*** EXERCISE MATERIAL Section Begins ***
import Mathlib.Algebra.Field.ZMod
import Summits.MatrixMultiplication.OmegaCensus.RingMetaCyclic

/-!
# ω-census, family (b3): conjecture C9 (b) — the TWO-GENERATOR BOX: `R ⋊_u ℤ/n` is box-useless whenever `x` and `u·x` are `𝔽_p`-independent

HONEST FRAMING (pub-omega census; verbatim): lottery ticket; floor = certified bounds/negative ranges.
Census BOOKKEEPING (conjecture C9 of the cell, STRUCTURE.md §2, `BoxRatioSectionLaw`; pub-omega stpp-1 gen 23, the atom lane:
Schmidt atoms `A(p,q) = 𝔽_{p^k} ⋊ μ_q` with `k = ord_q p ≥ 2`, ALL `q` at once).  Nothing here is progress on `ω`.

THE CONSTRUCTION.  `R` a finite commutative ring, `u ∈ R` with `u ^ n = 1`, `x ∈ R`, and an additive `λ₀ : R → 𝔽_p` (`p` prime)
with `λ₀ (u x) = 0 ≠ λ₀ x` (equivalently: `x, u x` are `𝔽_p`-linearly independent).  Box (`RingMetaCyclic.RBox`):
`Y = {1, a^x, a^{2x}}`, `W = {1, a^{3x}, b}` — `b`-exponents `{0, 1}` only, so the `72` forbidden differences `dd c c'` lie in
`ℤx + ℤ·ux` and `λ (dd c c') = h(c,c') · λ x` for the fixed integers `h(c,c') = (M_{i'} − M_i − N_j)·B_{j'} + N_{j'}·B_j`
(`M = (0,1,2)`, `N = (0,3,0)`, `B = (1,1,0)`), independently of `R`, `u`, `n`.  Pattern `T = {(c, r) : λ r ∈ A_c}` for
`λ = t·(λ₀ x)⁻¹·λ₀`; the nine sets `A_c ⊆ 𝔽_p` are INTERVALS of residues: for `p = 6L + 5` (`t = L + 1 = 6⁻¹`):
`A_(0,0) = [1, L]`, the other five `b⁰`-columns `[0, L]`, `A_(0,2) = [3L+3, p−1]`, `A_(1,2) = [2L+2, 3L+2]`, `A_(2,2) = [L+1, 2L+1]`,
total `11L + 9 ≥ (9/5)p`; for `p = 6L + 1`, `L ≥ 4` (`t = −L = 6⁻¹`): the six `b⁰`-columns `[0, L−1]`, `A_(0,2) = [L, 3L−1]`,
`A_(1,2) = [3L, 5L−1]`, `A_(2,2) = [5L, 6L]`, total `11L + 1 ≥ (9/5)p`.  For `p ∈ {7, 13, 19}` NO two-generator box works (the
family's supremum density is `11/6`: the six `b⁰`-columns tile `𝔽_p` at most once and each avoids a full translate of the three
`b¹`-columns; `⌊11p/6⌋ < ⌈9p/5⌉` exactly for `p ∈ {7, 13, 19}` among the primes `≥ 5`) — those, and `p = 2, 3`, need three
generators (separate file).
THIS FILE (part 1 of 2): `RCyc.RBox.lamPattern` / `lamPattern_indep` / `card_lamPattern_mul` / `not_boxUseful_of_lamPattern`
(generic pull-back of a one-dimensional pattern along a surjective additive map), residue intervals `TwoGen.Ival` with
`card_Ival` and the separation tool `val_cases_of_sub_eq`, the box `TwoGen.box` with its coefficient law `TwoGen.lam_dd` and
nondegeneracy `TwoGen.box_nondeg`.  Part 2 (`TwoGenBoxMain`): the intervals, the separation, and `TwoGen.not_boxUseful`.
-/

namespace Summit.MatrixMultiplication.OmegaCensus

open Finset ProductBoxBound

/-! ### Pulling a one-dimensional pattern back along an additive map -/

namespace RCyc.RBox

variable {R : Type*} [CommRing R] [Fintype R] [DecidableEq R] {q : ℕ} {u : R} (D : RBox R q)
variable {P : Type*} [AddCommGroup P] [Fintype P] [DecidableEq P]

/-- The pattern pulled back along `lam : R →+ P` from column sets `A c ⊆ P`: over column `c`, every `r` with `lam r ∈ A c`.
[folklore] -/
def lamPattern (lam : R →+ P) (A : Fin 3 × Fin 3 → Finset P) : Finset ((Fin 3 × Fin 3) × R) :=
  univ.filter fun x => lam x.2 ∈ A x.1

omit [Fintype P] [DecidableEq R] in
/-- If `lam (dd c c') = δ c c'` and the column sets avoid the differences `δ c c'` (`c ≠ c'`), the pulled-back pattern is
independent. [folklore] -/
theorem lamPattern_indep [NeZero q] [Fact (u ^ q = 1)] (lam : R →+ P) (A : Fin 3 × Fin 3 → Finset P)
    (δ : Fin 3 × Fin 3 → Fin 3 × Fin 3 → P) (hδ : ∀ c c', c ≠ c' → lam (D.dd u c c') = δ c c')
    (hA : ∀ c c', c ≠ c' → ∀ z ∈ A c, ∀ z' ∈ A c', z - z' ≠ δ c c') :
    D.PatIndep u (lamPattern lam A) := by
  intro x hx y hy hxy h
  rw [lamPattern, mem_filter] at hx hy
  by_cases hc : x.1 = y.1
  · apply hxy
    have h0 : D.dd u x.1 x.1 = 0 := by simp only [dd]; ring
    rw [← hc, h0, sub_eq_zero] at h
    exact Prod.ext hc h
  · have := congrArg lam h
    rw [map_sub, hδ _ _ hc] at this
    exact hA _ _ hc _ hx.2 _ hy.2 this

omit [DecidableEq R] in
/-- Counting the pulled-back pattern: `#T · |P| = (Σ_c #A_c) · |R|` when `lam` is surjective (all fibres have the size of the
kernel). [folklore] -/
theorem card_lamPattern_mul (lam : R →+ P) (hlam : Function.Surjective lam) (A : Fin 3 × Fin 3 → Finset P) :
    #(lamPattern lam A) * Fintype.card P = (∑ c, #(A c)) * Fintype.card R := by
  classical
  set K := #(univ.filter fun r : R => lam r = 0) with hK
  have hfib : ∀ z : P, #(univ.filter fun r : R => lam r = z) = K := fun z =>
    AddMonoidHom.card_fiber_eq_of_mem_range lam (hlam z) ⟨0, map_zero lam⟩
  have hR : Fintype.card R = Fintype.card P * K := by
    rw [← card_univ, card_eq_sum_card_fiberwise (s := (univ : Finset R)) (t := (univ : Finset P)) (f := lam)
      (fun _ _ => mem_univ _)]
    simp only [hfib, sum_const, card_univ, smul_eq_mul]
  have hcol : ∀ c, #(univ.filter fun r : R => lam r ∈ A c) = #(A c) * K := by
    intro c
    rw [card_eq_sum_card_fiberwise (s := univ.filter fun r : R => lam r ∈ A c) (t := A c) (f := lam)
      (fun r hr => (mem_filter.1 hr).2)]
    have : ∀ z ∈ A c, #((univ.filter fun r : R => lam r ∈ A c).filter fun r => lam r = z) = K := by
      intro z hz
      rw [← hfib z, filter_filter]
      congr 1
      ext r
      simp only [mem_filter, mem_univ, true_and, and_iff_right_iff_imp]
      intro h; rwa [h]
    rw [sum_congr rfl this, sum_const, smul_eq_mul]
  have hT : #(lamPattern lam A) = ∑ c, #(univ.filter fun r : R => lam r ∈ A c) := by
    rw [lamPattern, card_filter, ← univ_product_univ, sum_product]
    refine sum_congr rfl fun c _ => ?_
    rw [card_filter]
  rw [hT, hR]
  simp only [hcol, ← sum_mul]
  ring

/-- **Pull-back form of the pattern lemma.**  Surjective `lam`, `lam ∘ dd = δ` off the diagonal, column sets avoiding `δ`, and
`9|P| ≤ 5 Σ_c #A_c` make `RCyc R q u` not box-useful (for a nondegenerate box). [folklore] -/
theorem not_boxUseful_of_lamPattern [NeZero q] [Fact (u ^ q = 1)] (hD : D.Nondeg u) (lam : R →+ P)
    (hlam : Function.Surjective lam) (A : Fin 3 × Fin 3 → Finset P) (δ : Fin 3 × Fin 3 → Fin 3 × Fin 3 → P)
    (hδ : ∀ c c', c ≠ c' → lam (D.dd u c c') = δ c c')
    (hA : ∀ c c', c ≠ c' → ∀ z ∈ A c, ∀ z' ∈ A c', z - z' ≠ δ c c')
    (hbig : 9 * Fintype.card P ≤ 5 * ∑ c, #(A c)) : ¬ BoxUseful (RCyc R q u) := by
  refine D.not_boxUseful_of_pattern u hD (D.lamPattern_indep lam A δ hδ hA) ?_
  have hP : 0 < Fintype.card P := Fintype.card_pos
  have key := card_lamPattern_mul lam hlam A
  have : 9 * Fintype.card R * Fintype.card P ≤ 5 * #(lamPattern lam A) * Fintype.card P := by
    calc 9 * Fintype.card R * Fintype.card P = (9 * Fintype.card P) * Fintype.card R := by ring
      _ ≤ (5 * ∑ c, #(A c)) * Fintype.card R := Nat.mul_le_mul_right _ hbig
      _ = 5 * (#(lamPattern lam A) * Fintype.card P) := by rw [key]; ring
      _ = 5 * #(lamPattern lam A) * Fintype.card P := by ring
  exact Nat.le_of_mul_le_mul_right this hP

end RCyc.RBox

/-! ### Residue intervals in `ZMod p` and the separation lemma -/

namespace TwoGen

/-- The residues whose representative in `[0, p)` lies in `[lo, hi]`. [folklore] -/
def Ival (p : ℕ) [NeZero p] (lo hi : ℕ) : Finset (ZMod p) := univ.filter fun z => lo ≤ z.val ∧ z.val ≤ hi

/-- Membership in a residue interval. [folklore] -/
theorem mem_Ival {p : ℕ} [NeZero p] {lo hi : ℕ} {z : ZMod p} : z ∈ Ival p lo hi ↔ lo ≤ z.val ∧ z.val ≤ hi := by
  simp [Ival]

/-- A residue interval `[lo, hi]` with `hi < p` has `hi + 1 − lo` elements. [folklore] -/
theorem card_Ival {p : ℕ} [NeZero p] {lo hi : ℕ} (hhi : hi < p) : #(Ival p lo hi) = hi + 1 - lo := by
  have : Ival p lo hi = (Finset.Icc lo hi).image (fun k : ℕ => (k : ZMod p)) := by
    ext z
    simp only [mem_Ival, mem_image, mem_Icc]
    constructor
    · rintro ⟨h1, h2⟩
      exact ⟨z.val, ⟨h1, h2⟩, ZMod.natCast_zmod_val z⟩
    · rintro ⟨k, ⟨h1, h2⟩, rfl⟩
      rw [ZMod.val_cast_of_lt (lt_of_le_of_lt h2 hhi)]
      exact ⟨h1, h2⟩
  rw [this, card_image_of_injOn, Nat.card_Icc]
  intro a ha b hb hab
  simp only [coe_Icc, Set.mem_Icc] at ha hb
  have := congrArg ZMod.val hab
  rwa [ZMod.val_cast_of_lt (lt_of_le_of_lt ha.2 hhi), ZMod.val_cast_of_lt (lt_of_le_of_lt hb.2 hhi)] at this

/-- If `z − z' = e` in `ZMod p` with `|e| ≤ p`, then the representatives satisfy `z = z' + e`, `z = z' + e − p` or `z = z' + e + p`.
[folklore] -/
theorem val_cases_of_sub_eq {p : ℕ} [NeZero p] {z z' : ZMod p} {e : ℤ} (h : z - z' = (e : ZMod p))
    (he1 : -(p : ℤ) ≤ e) (he2 : e ≤ p) :
    (z.val : ℤ) = z'.val + e ∨ (z.val : ℤ) = z'.val + e - p ∨ (z.val : ℤ) = z'.val + e + p := by
  have hp : (0 : ℤ) < p := by exact_mod_cast Nat.pos_of_ne_zero (NeZero.ne p)
  have hz : (z.val : ℤ) < p := by exact_mod_cast z.val_lt
  have hz' : (z'.val : ℤ) < p := by exact_mod_cast z'.val_lt
  have hE : ((((z.val : ℤ) - z'.val - e : ℤ)) : ZMod p) = 0 := by
    push_cast
    rw [ZMod.natCast_zmod_val, ZMod.natCast_zmod_val, ← h]
    ring
  obtain ⟨k, hk⟩ := (ZMod.intCast_zmod_eq_zero_iff_dvd _ p).1 hE
  have hk1 : k < 2 := by
    by_contra hc
    push Not at hc
    nlinarith
  have hk2 : -2 < k := by
    by_contra hc
    push Not at hc
    nlinarith
  have : k = -1 ∨ k = 0 ∨ k = 1 := by omega
  rcases this with rfl | rfl | rfl <;> omega

end TwoGen

/-! ### The two-generator box and its coefficient law -/

namespace TwoGen

variable {R : Type*} [CommRing R]

/-- Coefficients `M = (0, 1, 2)` of `x` in `Y = {a^{M_i x}}`. [folklore] -/
def M (i : Fin 3) : ℤ := i.val

/-- Coefficients `N = (0, 3, 0)` of `x` in `W = {a^{N_j x} b^{(0,0,1)_j}}`. [folklore] -/
def N (j : Fin 3) : ℤ := if j.val = 1 then 3 else 0

/-- Indicator of the `b⁰`-columns: `B j = 1` for `j = 0, 1` and `B 2 = 0`. [folklore] -/
def B (j : Fin 3) : ℤ := if j.val = 2 then 0 else 1

/-- The `b`-exponents `(0, 0, 1)` of `W`. [folklore] -/
def bexp (q : ℕ) (j : Fin 3) : ZMod q := if j.val = 2 then 1 else 0

/-- The two-generator box of `R ⋊_u ℤ/q`: `Y = {1, a^x, a^{2x}}`, `W = {1, a^{3x}, b}`. [folklore] -/
def box (q : ℕ) (x : R) : RCyc.RBox R q := ⟨fun i => (M i : R) * x, fun _ => 0, fun j => (N j : R) * x, bexp q⟩

/-- The coefficient law's integers: `hcoef (i,j) (i',j') = (M_{i'} − M_i − N_j)·B_{j'} + N_{j'}·B_j`. [folklore] -/
def hcoef (c c' : Fin 3 × Fin 3) : ℤ := (M c'.1 - M c.1 - N c.2) * B c'.2 + N c'.2 * B c.2

/-- All coefficients lie in `[−5, 5]`. [folklore] -/
theorem hcoef_bound (c c' : Fin 3 × Fin 3) : -5 ≤ hcoef c c' ∧ hcoef c c' ≤ 5 := by
  revert c c'; decide

variable {q : ℕ} {u : R} {x : R} {P : Type*} [AddCommGroup P]

/-- `u^{b_j} = u` on the `b`-column and `1` on the two `b⁰`-columns (`1 < q`). [folklore] -/
theorem act_bexp [Fact (1 < q)] (j : Fin 3) : RCyc.act u (bexp q j) = if j.val = 2 then u else 1 := by
  unfold bexp RCyc.act
  split_ifs
  · rw [ZMod.val_one, pow_one]
  · rw [ZMod.val_zero, pow_zero]

/-- `λ (u^{b_j} · (m x)) = (m · B_j) · λ x` when `λ (u x) = 0` (`1 < q`). [folklore] -/
theorem lam_act_mul [Fact (1 < q)] (lam : R →+ P) (hux : lam (u * x) = 0) (j : Fin 3) (m : ℤ) :
    lam (RCyc.act u (bexp q j) * ((m : R) * x)) = (m * B j) • lam x := by
  rw [act_bexp, B]
  split_ifs
  · rw [mul_left_comm, ← zsmul_eq_mul, map_zsmul, hux, smul_zero, mul_zero, zero_smul]
  · rw [one_mul, ← zsmul_eq_mul, map_zsmul, mul_one]

/-- **Coefficient law.** `λ (dd c c') = hcoef c c' · λ x` for the two-generator box, whenever `λ (u x) = 0`. [folklore] -/
theorem lam_dd [Fact (u ^ q = 1)] [Fact (1 < q)] (lam : R →+ P) (hux : lam (u * x) = 0) (c c' : Fin 3 × Fin 3) :
    lam ((box q x).dd u c c') = hcoef c c' • lam x := by
  have e : (box q x).dd u c c' =
      RCyc.act u (bexp q c'.2) * (((M c'.1 - N c.2 : ℤ) : R) * x) + RCyc.act u (bexp q c.2) * (((N c'.2 : ℤ) : R) * x)
        - RCyc.act u (bexp q c'.2) * (((M c.1 : ℤ) : R) * x) := by
    simp only [RCyc.RBox.dd, box, zero_add, Int.cast_sub]
    ring
  rw [e, map_sub, map_add, lam_act_mul lam hux, lam_act_mul lam hux, lam_act_mul lam hux, hcoef, ← add_smul, ← sub_smul]
  congr 1
  ring

/-- Nondegeneracy of the box from the injectivity of small coefficients: if `m x = m' x ⇒ m = m'` for `m, m' ∈ [0, 3]`, the
three `Y`-elements and the three `W`-elements are distinct. [folklore] -/
theorem box_nondeg [Fact (1 < q)] (hx : ∀ m m' : ℤ, 0 ≤ m → m ≤ 3 → 0 ≤ m' → m' ≤ 3 → (m : R) * x = (m' : R) * x → m = m') :
    (box q x).Nondeg u := by
  haveI : Nontrivial (ZMod q) := ZMod.nontrivial_iff.2 (Fact.out : 1 < q).ne'
  have hM : ∀ i : Fin 3, 0 ≤ M i ∧ M i ≤ 3 := fun i => by simp only [M]; omega
  have hN : ∀ j : Fin 3, 0 ≤ N j ∧ N j ≤ 3 := fun j => by simp only [N]; split_ifs <;> omega
  refine (box q x).nondeg_of u ?_ ?_
  · intro i i' h
    simp only [box, Prod.mk.injEq] at h
    have := hx (M i) (M i') (hM i).1 (hM i).2 (hM i').1 (hM i').2 h.1
    simp only [M, Nat.cast_inj] at this
    exact Fin.ext this
  · intro j j' h
    simp only [box, Prod.mk.injEq, bexp] at h
    have := hx (N j) (N j') (hN j).1 (hN j).2 (hN j').1 (hN j').2 h.1
    have h2 := h.2
    fin_cases j <;> fin_cases j' <;> simp (decide := true) at this h2 ⊢

end TwoGen

end Summit.MatrixMultiplication.OmegaCensus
*** EXERCISE MATERIAL Section Ends ***
Retype exactly, please, only the lines of the entries that run from the one containing "intro i i' h" to the last.

  · intro i i' h
    simp only [box, Prod.mk.injEq] at h
    have := hx (M i) (M i') (hM i).1 (hM i).2 (hM i').1 (hM i').2 h.1
    simp only [M, Nat.cast_inj] at this
    exact Fin.ext this
  · intro j j' h
    simp only [box, Prod.mk.injEq, bexp] at h
    have := hx (N j) (N j') (hN j).1 (hN j).2 (hN j').1 (hN j').2 h.1
    have h2 := h.2
    fin_cases j <;> fin_cases j' <;> simp (decide := true) at this h2 ⊢

end TwoGen

end Summit.MatrixMultiplication.OmegaCensus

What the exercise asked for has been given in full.